[ACTIVITY]:
Using the listing below, retype exactly the lines starting at the one with "(hA : t * n + n" and ending at the one with "hprime hA hB hcas", and include both.

[DATASET CONTENT]:
import Mathlib
import Summits.KontsevichZagierPeriods.Zeta5Search.TopFamilyFPCellsK
import Summits.KontsevichZagierPeriods.Zeta5Search.DenomLaw.OriginCoverKit
import Summits.KontsevichZagierPeriods.Zeta5Search.DenomLaw.TopFamilyFPDeep
import HarnessLib

/-!
# ζ(5) search — PATH ACCOUNTING on the TOP family's last open cell, the `t = 8, 9` SLIVER (ORIGIN type-space law, `M = 8`), hence on the WHOLE first period of `bTop t n` for EVERY `t ≥ 4`

Cell `pub-zeta5` (HONEST FRAMING: systematic search; no irrationality claim unless certified), TRACK «DENOM-LAW» D1 prover seat
(denom-prover-d1 g17, `HOME/denom-law/prover-d1/ATTEMPT-17.md`).  Completion of gen 16's `DenomLaw/TopFamilyFPPath` / `DenomLaw/TopFamilyFPDeep`
(the node `DenomLaw.PathAccountingFirstPeriod` — Brown–Zudilin (28)+(30) transported by `G ≅ S₇`, Casoratian form — on the TOP linear family
`bTop t n = bLin (t n + 2n) (t n) n = n·(3t+16; t+8, …, t+2)`, every `t ≥ 4` EXCEPT `t = 8, 9`).  The one cell left open there is the SLIVER
`(t+1)n < p ≤ (2t+13)n/3` (inside the first period `(t+11)n < 2p`), non-empty only for `t = 8, 9`: `⌊d/p⌋ = 3`, `N_p = 20`, `C⋆ ≤ 11`, so the node
asks `v_p(Cas_j) ≥ −11 = casLB + 2`, one more than THEOREM L5's `−12`.
RESOLUTION (§1–§2): on the sliver the classes of `bTop 8 n` / `bTop 9 n` form an ORIGIN WINDOW at `M = 8` with EXACTLY the tree's universal `M = 8`
origin inventory — deep classes (exponent `−8`) of the types `[1,−6,−4,1]`, `[1,−5,−5,1]`, `[1,−4,−6,1]` (`Ray4Windows.D8`: one palindrome + one conjugate
pair, the type-space ORIGIN configuration), sub-deep classes in `Ray4Windows.S8`, and for `t = 9`, `n` odd the odd-centre class `[1,−5,−5,1]`
(`T1Rays.Pc8`) — by the machine-generated covers `TopFamFP.cover_s8_ev / cover_s9_ev / cover_s9_od` (`TopFamilyFPCellsK`) and the cover kit
`DenomLaw.originClasses_of_cover` (`decide` after fixing the parity flag); the line data `(u8, c8) = ((33, −49), −174)` are the tree's
(`T1Rays.lineData8c`), the degree condition `6p ≤ 2d + 1` is `3p ≤ (2t+13)n = d`; so the ORIGIN law (`ResidueLaw.typeSpaceLawOrigin_holds` via
`DenomLaw.origin_O8`) gives `v_p(Cas_j(bTop t n)) ≥ 5 − 2M = −11` for every direction `j` (`cas_ge_s8`, `cas_ge_s9`) — a NEW FRAME on the family
(the deep cells of gen 16 are the zero-type frame `(10, [1,−6,−6,1])`; the sliver is the origin frame `(8, D8)`).
§3: `pathAccounting_tf_sliver`, the whole first period for `t = 8, 9` and every `j` (`pathAccounting_tf_firstPeriod_89`), the node verbatim
`pathAccountingFirstPeriod_on_tf89`, and **`pathAccountingFirstPeriod_on_bTop_all` — the node `PathAccountingFirstPeriod` with `b := bTop t n`, binders
VERBATIM, for EVERY `t ≥ 4` and EVERY `n ≥ 1`, no exception** (with gen 16's `pathAccountingFirstPeriod_on_tf` / `_on_tf_ge10`).  So Brown–Zudilin's
prime-by-prime accounting is a theorem, for all `n`, on the whole first period of EVERY direction `(7,13,9,12,11,15,17,12) + (t−6)·(1,…,1)`, `t ≥ 4`.
MODEL/structure-side valuation bookkeeping of the cell's own rationals; nothing about ζ(5); no γ; records in print UNMOVED.
-/

open Finset

namespace Summit.KontsevichZagierPeriods.Zeta5Search.TopFamFP

open Summit.KontsevichZagierPeriods.Zeta5Search.ClusterValuation
open Summit.KontsevichZagierPeriods.Zeta5Search.CasoratianValuation (InPolytope shift casoratian pairFloors refund)
open Summit.KontsevichZagierPeriods.Zeta5Search.WedgeDictionary (dOf)
open Summit.KontsevichZagierPeriods.Zeta5Search.ClassTypeCover
open Summit.KontsevichZagierPeriods.Zeta5Search.CellKit
open Summit.KontsevichZagierPeriods.Zeta5Search.TopFamCR (tf_zero dOf_tf inPolytope_tf)
open Summit.KontsevichZagierPeriods.Zeta5Search.StaircaseCells (bTop)
open Summit.KontsevichZagierPeriods.Zeta5Search.OriginWindows (OriginWindowClasses)
open Summit.KontsevichZagierPeriods.Zeta5Search.DenomLaw (cStar FirstPeriod Sorted7 originClasses_of_cover origin_O8)
open Summit.KontsevichZagierPeriods.Zeta5Search.DenomLaw.FirstPeriodKit (cStar_le_eleven)
open Summit.KontsevichZagierPeriods.Zeta5Search.StairTS3 (refund_le_pathHead)

/-! ## §1 The sliver is an ORIGIN window at `M = 8` with the universal inventory `(D8, S8, Pc8)` -/

/-- **Class structure on the `t = 8` sliver** (`9n < p`, `3p ≤ 29n`, `19n < 2p`; `b₀ = 40n` even), all `n ≥ 1`, all odd `p`:
`OriginWindowClasses (bTop 8 n) p 8 D8 S8 Pc8`. -/
theorem originClasses_s8 {n p : ℕ} [Fact p.Prime] (hn : 1 ≤ n) (hA : 8 * n + n < p) (hB : 3 * p ≤ 2 * (8 * n) + 13 * n)
    (hF : 8 * n + 11 * n < 2 * p) (hp2 : p % 2 = 1) :
    OriginWindowClasses (bLin (8 * n + 2 * n) (8 * n) n) p 8 Ray4Windows.D8 Ray4Windows.S8 T1Rays.Pc8 :=
  originClasses_of_cover (cover_s8_ev hn hA hB hF hp2 (by omega)) (by rw [oddFlag_even (t := 8) (n := n) (by omega)]; decide)

/-- **Class structure on the `t = 9` sliver** (`10n < p`, `3p ≤ 31n`; `b₀ = 43n`), `n` even. -/
theorem originClasses_s9_ev {n p : ℕ} [Fact p.Prime] (hn : 1 ≤ n) (hA : 9 * n + n < p) (hB : 3 * p ≤ 2 * (9 * n) + 13 * n)
    (hp2 : p % 2 = 1) (hr : n % 2 = 0) :
    OriginWindowClasses (bLin (9 * n + 2 * n) (9 * n) n) p 8 Ray4Windows.D8 Ray4Windows.S8 T1Rays.Pc8 :=
  originClasses_of_cover (cover_s9_ev hn hA hB (by omega) hp2 (by omega)) (by rw [oddFlag_even (t := 9) (n := n) (by omega)]; decide)

/-- **Class structure on the `t = 9` sliver**, `n` odd (the odd-centre sub-deep class `[1,−5,−5,1] ∈ Pc8` occurs). -/
theorem originClasses_s9_od {n p : ℕ} [Fact p.Prime] (hn : 1 ≤ n) (hA : 9 * n + n < p) (hB : 3 * p ≤ 2 * (9 * n) + 13 * n)
    (hp2 : p % 2 = 1) (hr : n % 2 = 1) :
    OriginWindowClasses (bLin (9 * n + 2 * n) (9 * n) n) p 8 Ray4Windows.D8 Ray4Windows.S8 T1Rays.Pc8 :=
  originClasses_of_cover (cover_s9_od hn hA hB (by omega) hp2 (by omega) hr) (by rw [oddFlag_odd (t := 9) (n := n) (by omega)]; decide)

/-! ## §2 The sliver bound `−11`, any direction `j` -/

/-- **The `t = 8` sliver** `9n < p`, `3p ≤ 29n`, `19n < 2p`, any `j`, all `n ≥ 1`: `v_p(Cas_j(bTop 8 n)) ≥ −11 = 5 − 2M` by the ORIGIN type-space law
at `M = 8` (`DenomLaw.origin_O8`; degree condition `6p ≤ 2d + 1` from `3p ≤ d = 29n`). -/
theorem cas_ge_s8 {n j p : ℕ} (hn : 1 ≤ n) (hj1 : 1 ≤ j) (hj7 : j ≤ 7) (hprime : p.Prime)
    (hA : 8 * n + n < p) (hB : 3 * p ≤ 2 * (8 * n) + 13 * n) (hF : 8 * n + 11 * n < 2 * p)
    (hcas : casoratian (bLin (8 * n + 2 * n) (8 * n) n) j ≠ 0) :
    (-11 : ℤ) ≤ padicValRat p (casoratian (bLin (8 * n + 2 * n) (8 * n) n) j) := by
  haveI : Fact p.Prime := ⟨hprime⟩
  have hp2 : p % 2 = 1 := Nat.odd_iff.1 (hprime.odd_of_ne_two (by omega))
  obtain ⟨hp5, hwin⟩ := window_fp (t := 8) (n := n) (p := p) (by omega) hn hA
  have hdeg : (p : ℤ) * 6 ≤ 2 * dOf (bLin (8 * n + 2 * n) (8 * n) n) + 1 := by
    rw [dOf_tf]; push_cast
    have : (3 * p : ℤ) ≤ 2 * (8 * n) + 13 * n := by exact_mod_cast hB
    linarith
  exact origin_O8 (inPolytope_tf 8 n) (inPolytope_shift_tf_j (t := 8) (by omega) hn j hj1 hj7) hj1 hj7 hprime hp5 (le_b0_tf (by omega)) hwin
    (originClasses_s8 hn hA hB hF hp2) hdeg hcas

/-- **The `t = 9` sliver** `10n < p`, `3p ≤ 31n`, any `j`, all `n ≥ 1`: `v_p(Cas_j(bTop 9 n)) ≥ −11` (ORIGIN law at `M = 8`, both parities of `n`). -/
theorem cas_ge_s9 {n j p : ℕ} (hn : 1 ≤ n) (hj1 : 1 ≤ j) (hj7 : j ≤ 7) (hprime : p.Prime)
    (hA : 9 * n + n < p) (hB : 3 * p ≤ 2 * (9 * n) + 13 * n)
    (hcas : casoratian (bLin (9 * n + 2 * n) (9 * n) n) j ≠ 0) :
    (-11 : ℤ) ≤ padicValRat p (casoratian (bLin (9 * n + 2 * n) (9 * n) n) j) := by
  haveI : Fact p.Prime := ⟨hprime⟩
  have hp2 : p % 2 = 1 := Nat.odd_iff.1 (hprime.odd_of_ne_two (by omega))
  obtain ⟨hp5, hwin⟩ := window_fp (t := 9) (n := n) (p := p) (by omega) hn hA
  have hdeg : (p : ℤ) * 6 ≤ 2 * dOf (bLin (9 * n + 2 * n) (9 * n) n) + 1 := by
    rw [dOf_tf]; push_cast
    have : (3 * p : ℤ) ≤ 2 * (9 * n) + 13 * n := by exact_mod_cast hB
    linarith
  have hC : OriginWindowClasses (bLin (9 * n + 2 * n) (9 * n) n) p 8 Ray4Windows.D8 Ray4Windows.S8 T1Rays.Pc8 := by
    rcases Nat.mod_two_eq_zero_or_one n with hr | hr
    · exact originClasses_s9_ev hn hA hB hp2 hr
    · exact originClasses_s9_od hn hA hB hp2 hr
  exact origin_O8 (inPolytope_tf 9 n) (inPolytope_shift_tf_j (t := 9) (by omega) hn j hj1 hj7) hj1 hj7 hprime hp5 (le_b0_tf (by omega)) hwin
    hC hdeg hcas

/-! ## §3 PATH accounting: the sliver, the whole first period for `t = 8, 9`, the node for every `t ≥ 4` -/

/-- **`PathAccountingFirstPeriod`'s conclusion on the sliver** `(t+1)n < p`, `3p ≤ (2t+13)n`, `(t+11)n < 2p` for `t ∈ {8, 9}`, every `j`, all `n ≥ 1`:
`⌊d/p⌋ = 3`, `N_p = 20`, `C⋆ ≤ 11`, so the node asks at most `−11`. -/
theorem pathAccounting_tf_sliver (t n j p : ℕ) (ht : t = 8 ∨ t = 9) (hn : 1 ≤ n) (hj1 : 1 ≤ j) (hj7 : j ≤ 7) (hprime : p.Prime)
    (hA : t * n + n < p) (hB : 3 * p ≤ 2 * (t * n) + 13 * n) (hF : t * n + 11 * n < 2 * p)
    (hcas : casoratian (bLin (t * n + 2 * n) (t * n) n) j ≠ 0) :
    dOf (bLin (t * n + 2 * n) (t * n) n) / (p : ℤ) - pairFloors (bLin (t * n + 2 * n) (t * n) n) p
        - min (if 2 ≤ dOf (bLin (t * n + 2 * n) (t * n) n) / (p : ℤ) then (1 : ℤ) else 0) (5 - (cStar (bLin (t * n + 2 * n) (t * n) n) p : ℤ))
      ≤ padicValRat p (casoratian (bLin (t * n + 2 * n) (t * n) n) j) := by
  have h11 : (-11 : ℤ) ≤ padicValRat p (casoratian (bLin (t * n + 2 * n) (t * n) n) j) := by
    rcases ht with rfl | rfl
    · exact cas_ge_s8 hn hj1 hj7 hprime hA hB hF hcas
    · exact cas_ge_s9 hn hj1 hj7 hprime hA hB hcas
  have htn : 8 * n ≤ t * n ∧ t * n ≤ 9 * n := by rcases ht with rfl | rfl <;> omega
  have hC11 : (cStar (bLin (t * n + 2 * n) (t * n) n) p : ℤ) ≤ 11 := by exact_mod_cast cStar_le_eleven _ p
  have hmin : -6 ≤ min (1 : ℤ) (5 - (cStar (bLin (t * n + 2 * n) (t * n) n) p : ℤ)) := le_min (by norm_num) (by linarith)
  rw [dOf_tf_div_three (by omega) hB, N_c1 hA (by omega) hF, if_pos (by norm_num)]
  linarith

/-- **PATH accounting on the WHOLE FIRST PERIOD of `bTop 8 n` and `bTop 9 n`, every direction `j`, all `n ≥ 1`**: for every prime `p` with `(t+11)n < 2p`
and `Cas_j(bTop t n) ≠ 0` the node's inequality holds (for `t ≤ 9` the first period lies above the innermost block; above `d/3` by gen 16's
`pathAccounting_tf`, on the sliver by §2). -/
theorem pathAccounting_tf_firstPeriod_89 (t n j p : ℕ) (ht : t = 8 ∨ t = 9) (hn : 1 ≤ n) (hj1 : 1 ≤ j) (hj7 : j ≤ 7) (hprime : p.Prime)
    (hF : t * n + 11 * n < 2 * p) (hcas : casoratian (bLin (t * n + 2 * n) (t * n) n) j ≠ 0) :
    dOf (bLin (t * n + 2 * n) (t * n) n) / (p : ℤ) - pairFloors (bLin (t * n + 2 * n) (t * n) n) p
        - min (if 2 ≤ dOf (bLin (t * n + 2 * n) (t * n) n) / (p : ℤ) then (1 : ℤ) else 0) (5 - (cStar (bLin (t * n + 2 * n) (t * n) n) p : ℤ))
      ≤ padicValRat p (casoratian (bLin (t * n + 2 * n) (t * n) n) j) := by
  have htn : 8 * n ≤ t * n ∧ t * n ≤ 9 * n := by rcases ht with rfl | rfl <;> omega
  have hA : t * n + n < p := by omega
  by_cases hD : 2 * (t * n) + 13 * n < 3 * p
  · exact pathAccounting_tf t n j p (by omega) hn hj1 hj7 hprime hA hD hF hcas
  · exact pathAccounting_tf_sliver t n j p ht hn hj1 hj7 hprime hA (by omega) hF hcas

/-- **The node `PathAccountingFirstPeriod` restricted to `bTop 8 n` and `bTop 9 n`, literally** (all its binders, `b := bTop t n`), all `n ≥ 1`. -/
theorem pathAccountingFirstPeriod_on_tf89 (t : ℕ) (ht : t = 8 ∨ t = 9) (n p : ℕ) (hn : 1 ≤ n) :
    InPolytope (bTop t n) → Sorted7 (bTop t n) → InPolytope (shift (bTop t n) 7) → p.Prime → 5 ≤ p →
    (bTop t n 0 + 2 : ℤ) < (p : ℤ) ^ 2 → FirstPeriod (bTop t n) p → casoratian (bTop t n) 7 ≠ 0 →
      dOf (bTop t n) / (p : ℤ) - pairFloors (bTop t n) p
          - min (if 2 ≤ dOf (bTop t n) / (p : ℤ) then (1 : ℤ) else 0) (5 - (cStar (bTop t n) p : ℤ))
        ≤ padicValRat p (casoratian (bTop t n) 7) :=
  fun _ _ _ hprime _ _ hfp hcas =>
    pathAccounting_tf_firstPeriod_89 t n 7 p ht hn (by norm_num) (by norm_num) hprime (fp_bound_of_firstPeriod hfp) hcas

/-- **THE NODE ON THE WHOLE TOP FAMILY: `PathAccountingFirstPeriod` with `b := bTop t n`, binders VERBATIM, for EVERY `t ≥ 4` and EVERY `n ≥ 1`** —
Brown–Zudilin's prime-by-prime accounting (28)+(30), Casoratian form, on the whole first period of every direction `(7,13,9,12,11,15,17,12) + (t−6)·(1,…,1)`
(`4 ≤ t ≤ 7`: gen 16's `pathAccountingFirstPeriod_on_tf`; `t = 8, 9`: §3; `t ≥ 10`: gen 16's `pathAccountingFirstPeriod_on_tf_ge10`). -/
theorem pathAccountingFirstPeriod_on_bTop_all (t : ℕ) (ht : 4 ≤ t) (n p : ℕ) (hn : 1 ≤ n) :
    InPolytope (bTop t n) → Sorted7 (bTop t n) → InPolytope (shift (bTop t n) 7) → p.Prime → 5 ≤ p →
    (bTop t n 0 + 2 : ℤ) < (p : ℤ) ^ 2 → FirstPeriod (bTop t n) p → casoratian (bTop t n) 7 ≠ 0 →
      dOf (bTop t n) / (p : ℤ) - pairFloors (bTop t n) p
          - min (if 2 ≤ dOf (bTop t n) / (p : ℤ) then (1 : ℤ) else 0) (5 - (cStar (bTop t n) p : ℤ))
        ≤ padicValRat p (casoratian (bTop t n) 7) := by
  by_cases h7 : t ≤ 7
  · exact pathAccountingFirstPeriod_on_tf t ht h7 n p hn
  by_cases h9 : t ≤ 9
  · exact pathAccountingFirstPeriod_on_tf89 t (by omega) n p hn
  · exact pathAccountingFirstPeriod_on_tf_ge10 t (by omega) n p hn

/-- **PATH accounting on the whole first period of the TOP family, every direction `j`, EVERY `t ≥ 4`, all `n ≥ 1`** (any-`j` form of the above;
for `t ≤ 9` the first period lies above the innermost block, for `t ≥ 10` gen 16's `pathAccounting_tf_firstPeriod`). -/
theorem pathAccounting_tf_firstPeriod_all (t n j p : ℕ) (ht : 4 ≤ t) (hn : 1 ≤ n) (hj1 : 1 ≤ j) (hj7 : j ≤ 7) (hprime : p.Prime)
    (hF : t * n + 11 * n < 2 * p) (hcas : casoratian (bLin (t * n + 2 * n) (t * n) n) j ≠ 0) :
    dOf (bLin (t * n + 2 * n) (t * n) n) / (p : ℤ) - pairFloors (bLin (t * n + 2 * n) (t * n) n) p
        - min (if 2 ≤ dOf (bLin (t * n + 2 * n) (t * n) n) / (p : ℤ) then (1 : ℤ) else 0) (5 - (cStar (bLin (t * n + 2 * n) (t * n) n) p : ℤ))
      ≤ padicValRat p (casoratian (bLin (t * n + 2 * n) (t * n) n) j) := by
  by_cases h7 : t ≤ 7
  · have htn : t * n ≤ 7 * n := Nat.mul_le_mul_right n h7
    have htn' : 4 * n ≤ t * n := Nat.mul_le_mul_right n ht
    exact pathAccounting_tf t n j p ht hn hj1 hj7 hprime (by omega) (by omega) hF hcas
  by_cases h9 : t ≤ 9
  · exact pathAccounting_tf_firstPeriod_89 t n j p (by omega) hn hj1 hj7 hprime hF hcas
  · exact pathAccounting_tf_firstPeriod t n j p (by omega) hn hj1 hj7 hprime hF hcas

/-- **(CV) on the whole first period of the TOP family, every direction `j`, every `t ≥ 4`, all `n`** (the (CV) value never exceeds the PATH value). -/
theorem tfRayCV_firstPeriod_all (t n j p : ℕ) (ht : 4 ≤ t) (hn : 1 ≤ n) (hj1 : 1 ≤ j) (hj7 : j ≤ 7) (hprime : p.Prime)
    (hF : t * n + 11 * n < 2 * p) (hcas : casoratian (bLin (t * n + 2 * n) (t * n) n) j ≠ 0) :
    refund (bLin (t * n + 2 * n) (t * n) n) p - pairFloors (bLin (t * n + 2 * n) (t * n) n) p
      ≤ padicValRat p (casoratian (bLin (t * n + 2 * n) (t * n) n) j) := by
  linarith [refund_le_pathHead (bLin (t * n + 2 * n) (t * n) n) p (5 - (cStar (bLin (t * n + 2 * n) (t * n) n) p : ℤ)),
    pathAccounting_tf_firstPeriod_all t n j p ht hn hj1 hj7 hprime hF hcas]

end Summit.KontsevichZagierPeriods.Zeta5Search.TopFamFP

[EXPECTED ANSWER]:
    (hA : t * n + n < p) (hB : 3 * p ≤ 2 * (t * n) + 13 * n) (hF : t * n + 11 * n < 2 * p)
    (hcas : casoratian (bLin (t * n + 2 * n) (t * n) n) j ≠ 0) :
    dOf (bLin (t * n + 2 * n) (t * n) n) / (p : ℤ) - pairFloors (bLin (t * n + 2 * n) (t * n) n) p
        - min (if 2 ≤ dOf (bLin (t * n + 2 * n) (t * n) n) / (p : ℤ) then (1 : ℤ) else 0) (5 - (cStar (bLin (t * n + 2 * n) (t * n) n) p : ℤ))
      ≤ padicValRat p (casoratian (bLin (t * n + 2 * n) (t * n) n) j) := by
  have h11 : (-11 : ℤ) ≤ padicValRat p (casoratian (bLin (t * n + 2 * n) (t * n) n) j) := by
    rcases ht with rfl | rfl
    · exact cas_ge_s8 hn hj1 hj7 hprime hA hB hF hcas
    · exact cas_ge_s9 hn hj1 hj7 hprime hA hB hcas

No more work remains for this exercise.